6.7.1. Advantages of the projection to latent structures (PLS) method¶

So for predictive uses, a PLS model is very similar to principal component regression (PCR) models. And PCR models were a big improvement over using multiple linear regression (MLR). In brief, PCR was shown to have these advantages:

It handles the correlation among variables in \(\mathbf{X}\) by building a PCA model first, then using those orthogonal scores, \(\mathbf{T}\), instead of \(\mathbf{X}\) in an ordinary multiple linear regression. This prevents us from having to resort to variable selection.
It extracts these scores \(\mathbf{T}\) even if there are missing values in \(\mathbf{X}\).
We reduce, but don’t remove, the severity of the assumption in MLR that the predictor’s, \(\mathbf{T}\) in this case, are noise-free. This is because the PCA scores are less noisy than the raw data \(\mathbf{X}\).
With MLR we require that \(N > K\) (number of observations is greater than the number of variables), but with PCR this is reduced to \(N > A\), and since \(A \ll K\) this requirement is often true, especially for spectral data sets.
We get the great benefit of a consistency check on the raw data, using SPE and \(T^2\) from PCA, before moving to the second prediction step.

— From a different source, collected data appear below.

import Summits.QuantumFields.GaugeBoot.Certificates.SparseReducedWindowBound
import Summits.QuantumFields.GaugeBoot.Certificates.KZL2rpD3b16LoRNA
import HarnessLib

/-!
# Aggregated equality row `KZL2rpD3b16LoRow` (gb_lean_emit_win 0.10.1)

HONEST FRAMING (cell `pub-gaugeboot`): certified bounds on lattice expectations at stated coupling,
gauge group, dimension and torus size; NOT a mass gap, NOT a continuum limit, NOT a string tension;
NOT Yang–Mills-summit-bearing (barriers `FixedCouplingUltralocality`, `PerturbativeInvisibility`).
AGGREGATED-EQUALITY FORM (lead A126 (2)(c)): the 1662 equality rows of `kzL2_D3_b16_min_rp_G2` (sha256 `ccc4c5dbc2b12f4d81e746aa8c5dac14abf5bf9bf59f39286684e1a1ac1c411f`)
enter the certificate `3858dba9a5c18a7c…` only through `Σ_e λ_e · row_e` (λ = the certificate's exact dyadic multipliers).
That row is `a_v = n_v / RD` (numerators `RN`, data parts; common denominator `RD`; 4064 non-zeros of 4188), right-hand side
`rhsN / RD`. INTERFACE (same shape as the kz-L2-H-3D modules `KZL2HD3b…Row`): `RW = [(rhs, [(0, a_0), (1, a_1), …, (4187, a_4187)])]`
(ALL columns, in order), `rowEQ 0`, `rhsQ 0`, `aggRow`, `aggRhs`, and the cast lemmas `aggRow_cast` / `aggRhs_cast` used by the
certificate module. The certificate theorem is sound for ANY row here (it is a hypothesis); its usefulness rests on the
lattice binding proving `Σ_v aggRow v · y_v = aggRhs` (lean2's aggregated loop-equation row + lean1's binding).
-/

namespace Summit.QuantumFields.GaugeBoot.Certificates.KZL2rpD3b16LoRow

noncomputable section

open Summit.QuantumFields.GaugeBoot.Certificates.Sparse

/-- All numerators `n_v`, `0 ≤ v < 4188` (data parts concatenated). -/
def RN : List ℤ := RNa

/-- The common denominator `D` of the aggregated row (58 bits). -/
def RD : ℕ := 162129586585337856

/-- Numerator of the right-hand side `Σ_e λ_e rhs_e = rhsN / RD`. -/
def rhsN : ℤ := 0

set_option maxHeartbeats 0 in
/-- `RN` lists exactly 4188 numerators. -/
theorem RN_length : RN.length = 4188 := by
  decide +kernel

/-- `RD > 0`. -/
theorem RD_pos : 0 < RD := by decide

/-- The ONE aggregated row in the shared-row-table shape `[(rhs, [(v, a_v), …])]` (all columns, in order). -/
def RW : List (ℚ × List (ℕ × ℚ)) := [(((rhsN : ℤ) : ℚ) / (RD : ℚ), aggRowQ RN RD)]

/-- Equality row `e` (only `e = 0`), coefficient of `y_v`. -/
def rowEQ (e : Fin 1) (v : Fin 4188) : ℚ := sget (RW.getD e.val dRow₂).2 v.val

/-- Right-hand side of equality row `e`. -/
def rhsQ (e : Fin 1) : ℚ := (RW.getD e.val dRow₂).1

/-- The aggregated row `a_v = Σ_e λ_e row_e[v] = n_v / RD`. -/
def aggRow (v : Fin 4188) : ℚ := rowEQ 0 v

/-- Its right-hand side `Σ_e λ_e rhs_e = rhsN / RD`. -/
def aggRhs : ℚ := rhsQ 0

/-- `aggRow v = n_v / RD` over `ℝ`. -/
theorem aggRow_cast (v : Fin 4188) : ((aggRow v : ℚ) : ℝ) = ((RN.getD v.val 0 : ℤ) : ℝ) / (RD : ℝ) :=
  cast_sget_aggRowQ RN RD v.val

/-- `aggRhs = rhsN / RD` over `ℝ`. -/
theorem aggRhs_cast : ((aggRhs : ℚ) : ℝ) = ((rhsN : ℤ) : ℝ) / (RD : ℝ) := by
  show (((((rhsN : ℤ) : ℚ) / (RD : ℚ)) : ℚ) : ℝ) = _
  push_cast; rfl

end

end Summit.QuantumFields.GaugeBoot.Certificates.KZL2rpD3b16LoRow
/-- **Three lights, the largest conditioned, the other two unreliable** (`|L'| = 2`, `(1 − g₁)(1 − g₂) ≥ 1 − x`):
`T = g(t − (t − b) q₁q₂) + (1 − g)(g₁q₂b₁ + q₁g₂b₂ + g₁g₂·min(b₁ + b₂, t))` with `0 ≤ b₁ ≤ b₂ ≤ t ≤ b₂ + b` satisfies
`T − xt = (1 − x)(C − xt) + D`, `D = θ(x² − g(1 − q₁q₂)) + g(g₁q₂b₂ + g₂q₁b₁) − g₁g₂(1 − g)(b₁ + b₂ − t)₊ ≥ min(θ, b₁)·(…) ≥ 0`
(`θ = b₁ + b₂ + b − t`; in the second case `D ≥ b₁(x² − g₁g₂)`); hence `T ≥ min(C, xt)`, strictly above `xt` when `C > xt`. [this work] -/
theorem tm_three (x g₁ g₂ g b₁ b₂ b K₁ K₂ K t : ℝ) (hx0 : 0 < x) (hx1 : x < 1)
    (hg₁0 : 0 ≤ g₁) (hg₁x : g₁ ≤ x) (hg₂0 : 0 ≤ g₂) (hg₂x : g₂ ≤ x) (hg0 : 0 ≤ g) (hgx : g ≤ x)
    (hK₁ : K₁ * (1 - x) = b₁ * (g₁ - x ^ 2)) (hK₂ : K₂ * (1 - x) = b₂ * (g₂ - x ^ 2)) (hK : K * (1 - x) = b * (g - x ^ 2))
    (hb₁ : 0 ≤ b₁) (hb₁₂ : b₁ ≤ b₂) (hb₂t : b₂ ≤ t) (ht : t ≤ b₂ + b) (hQ : 1 - x ≤ (1 - g₁) * (1 - g₂)) :
    min (K₁ + K₂ + K) (x * t) ≤
        g * (t - (t - b) * ((1 - g₁) * (1 - g₂))) + (1 - g) * (g₁ * (1 - g₂) * b₁ + (1 - g₁) * g₂ * b₂ + g₁ * g₂ * min (b₁ + b₂) t) ∧
      (x * t < K₁ + K₂ + K → x * t <
        g * (t - (t - b) * ((1 - g₁) * (1 - g₂))) + (1 - g) * (g₁ * (1 - g₂) * b₁ + (1 - g₁) * g₂ * b₂ + g₁ * g₂ * min (b₁ + b₂) t)) := by
  have h1x : 0 < 1 - x := by linarith
  have hg1 : 0 ≤ 1 - g := by linarith
  refine tm_of_slack x (K₁ + K₂ + K) t _ hx0 hx1 ?_
  -- the two gate facts
  have hA : g * (1 - (1 - g₁) * (1 - g₂)) ≤ x ^ 2 := by
    have h1 : 1 - (1 - g₁) * (1 - g₂) ≤ x := by linarith
    have h2 : 0 ≤ 1 - (1 - g₁) * (1 - g₂) := by nlinarith [mul_nonneg hg₁0 hg₂0]
    nlinarith [mul_le_mul hgx h1 h2 hx0.le]
  have hB : g₁ * g₂ ≤ x ^ 2 := by nlinarith [mul_le_mul hg₁x hg₂x hg₂0 hx0.le]
  have hθb₁ : b₁ ≤ b₁ + b₂ + b - t := by linarith
  -- the slack `D` and its sign, in the two cases of `min(b₁ + b₂, t)`
  rcases le_or_gt (b₁ + b₂) t with hm | hm
  · rw [min_eq_left hm]
    have hid : (g * (t - (t - b) * ((1 - g₁) * (1 - g₂))) +
          (1 - g) * (g₁ * (1 - g₂) * b₁ + (1 - g₁) * g₂ * b₂ + g₁ * g₂ * (b₁ + b₂)) - x * t) * (1 - x) =
        (1 - x) * ((K₁ + K₂ + K) - x * t) * (1 - x) +
          ((b₁ + b₂ + b - t) * (x ^ 2 - g * (1 - (1 - g₁) * (1 - g₂))) + g * (g₁ * (1 - g₂) * b₂ + g₂ * (1 - g₁) * b₁)) * (1 - x) := by
      linear_combination (-(1 - x)) * hK₁ + (-(1 - x)) * hK₂ + (-(1 - x)) * hK
    have hD : 0 ≤ (b₁ + b₂ + b - t) * (x ^ 2 - g * (1 - (1 - g₁) * (1 - g₂))) + g * (g₁ * (1 - g₂) * b₂ + g₂ * (1 - g₁) * b₁) := by
      have h1 : 0 ≤ (b₁ + b₂ + b - t) * (x ^ 2 - g * (1 - (1 - g₁) * (1 - g₂))) := mul_nonneg (hb₁.trans hθb₁) (by linarith)
      have h2 : 0 ≤ g * (g₁ * (1 - g₂) * b₂ + g₂ * (1 - g₁) * b₁) := by
        refine mul_nonneg hg0 (add_nonneg ?_ ?_)
        · exact mul_nonneg (mul_nonneg hg₁0 (by linarith)) (hb₁.trans hb₁₂)
        · exact mul_nonneg (mul_nonneg hg₂0 (by linarith)) hb₁
      linarith
    have key : (1 - x) * ((K₁ + K₂ + K) - x * t) * (1 - x) ≤
        (g * (t - (t - b) * ((1 - g₁) * (1 - g₂))) +
          (1 - g) * (g₁ * (1 - g₂) * b₁ + (1 - g₁) * g₂ * b₂ + g₁ * g₂ * (b₁ + b₂)) - x * t) * (1 - x) := by
      rw [hid]; nlinarith [mul_nonneg hD h1x.le]
    exact le_of_mul_le_mul_right key h1x
  · rw [min_eq_right hm.le]
    have hid : (g * (t - (t - b) * ((1 - g₁) * (1 - g₂))) +
          (1 - g) * (g₁ * (1 - g₂) * b₁ + (1 - g₁) * g₂ * b₂ + g₁ * g₂ * t) - x * t) * (1 - x) =
        (1 - x) * ((K₁ + K₂ + K) - x * t) * (1 - x) +
          ((b₁ + b₂ + b - t) * (x ^ 2 - g * (1 - (1 - g₁) * (1 - g₂))) + g * (g₁ * (1 - g₂) * b₂ + g₂ * (1 - g₁) * b₁)
            - g₁ * g₂ * (1 - g) * (b₁ + b₂ - t)) * (1 - x) := by
      linear_combination (-(1 - x)) * hK₁ + (-(1 - x)) * hK₂ + (-(1 - x)) * hK
    -- `D ≥ b₁ (x² − g₁ g₂) ≥ 0`
    have hD : 0 ≤ (b₁ + b₂ + b - t) * (x ^ 2 - g * (1 - (1 - g₁) * (1 - g₂))) + g * (g₁ * (1 - g₂) * b₂ + g₂ * (1 - g₁) * b₁)
          - g₁ * g₂ * (1 - g) * (b₁ + b₂ - t) := by
      have hpos : 0 ≤ x ^ 2 - g * (1 - (1 - g₁) * (1 - g₂)) := by linarith
      have h1 : b₁ * (x ^ 2 - g * (1 - (1 - g₁) * (1 - g₂))) ≤ (b₁ + b₂ + b - t) * (x ^ 2 - g * (1 - (1 - g₁) * (1 - g₂))) :=
        mul_le_mul_of_nonneg_right hθb₁ hpos
      have h2 : g * (g₁ * (1 - g₂) * b₁) ≤ g * (g₁ * (1 - g₂) * b₂) :=
        mul_le_mul_of_nonneg_left (mul_le_mul_of_nonneg_left hb₁₂ (mul_nonneg hg₁0 (by linarith))) hg0
      have h3 : g₁ * g₂ * (1 - g) * (b₁ + b₂ - t) ≤ g₁ * g₂ * (1 - g) * b₁ :=
        mul_le_mul_of_nonneg_left (by linarith) (mul_nonneg (mul_nonneg hg₁0 hg₂0) hg1)
      have e : b₁ * (x ^ 2 - g * (1 - (1 - g₁) * (1 - g₂))) + g * (g₁ * (1 - g₂) * b₁) + g * (g₂ * (1 - g₁) * b₁)
          - g₁ * g₂ * (1 - g) * b₁ = b₁ * (x ^ 2 - g₁ * g₂) := by ring
      have h4 : 0 ≤ b₁ * (x ^ 2 - g₁ * g₂) := mul_nonneg hb₁ (by linarith)
      have h5 : 0 ≤ g * (g₂ * (1 - g₁) * b₁) := mul_nonneg hg0 (mul_nonneg (mul_nonneg hg₂0 (by linarith)) hb₁)
      linarith
    have key : (1 - x) * ((K₁ + K₂ + K) - x * t) * (1 - x) ≤
        (g * (t - (t - b) * ((1 - g₁) * (1 - g₂))) +
          (1 - g) * (g₁ * (1 - g₂) * b₁ + (1 - g₁) * g₂ * b₂ + g₁ * g₂ * t) - x * t) * (1 - x) := by
      rw [hid]; nlinarith [mul_nonneg hD h1x.le]
    exact le_of_mul_le_mul_right key h1x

An important point is that PCR is a two-step process:

../../figures/pls/PCR-data-structure-compared-to-MLR.svg

In other words, we replace the \(N \times K\) matrix of raw data with a smaller \(N \times A\) matrix of data that summarizes the original \(\mathbf{X}\) matrix. Then we relate these scores to the \(\mathrm{y}\) variable. Mathematically it is a two-step process:

\[\begin{split}1.&\qquad \mathbf{T} = \mathbf{XP}\\ 2.&\qquad \widehat{\mathbf{y}} = \mathbf{Tb} \qquad \text{and can be solved as}\qquad \mathbf{b} = \left(\mathbf{T'T}\right)^{-1}\mathbf{T'y}\end{split}\]

The PLS model goes a bit further and introduces some additional advantages over PCR:

A single PLS model can be built for multiple, correlated \(\mathbf{Y}\) variables. This eliminates having to build \(M\) PCR models, one for each column in \(\mathbf{Y}\).
The PLS model directly assumes that there is error in \(\mathbf{X}\) and \(\mathbf{Y}\). We will return to this important point of an \(\mathbf{X}\)-space model later on.

PLS is more efficient than PCR in two ways: with PCR, one or more of the score columns in \(\mathbf{T}\) may only have a small correlation with \(\mathbf{Y}\), so these scores are needlessly calculated. Or as is more common, we have to extract many PCA components, going beyond the level of what would normally be calculated (essentially over fitting the PCA model), in order to capture sufficient predictive columns in \(\mathbf{T}\). This augments the size of the PCR model, and makes interpretation harder, which is already strained by the two-step modelling required for PCR.

Similar to PCA, the basis for PCR, we have that PLS also extracts sequential components, but it does so using the data in both \(\mathbf{X}\) and \(\mathbf{Y}\). So it can be seen to be very similar to PCR, but that it calculates the model in one go. From the last point just mentioned, it is not surprising that PLS often requires fewer components than PCR to achieve the same level of prediction. In fact when compared to several regression methods, MLR, ridge regression and PCR, a PLS model is often the most “compact” model.

We will get into the details shortly, but as a starting approximation, you can visualize PLS as a method that extracts a single set of scores, \(\mathbf{T}\), from both \(\mathbf{X}\) and \(\mathbf{Y}\) simultaneously.

../../figures/pls/PLS-data-structure.svg

From an engineering point of view this is quite a satisfying interpretation. After all, the variables we chose to be in \(\mathbf{X}\) and in \(\mathbf{Y}\) come from the same system. That system is driven (moved around) by the same underlying latent variables.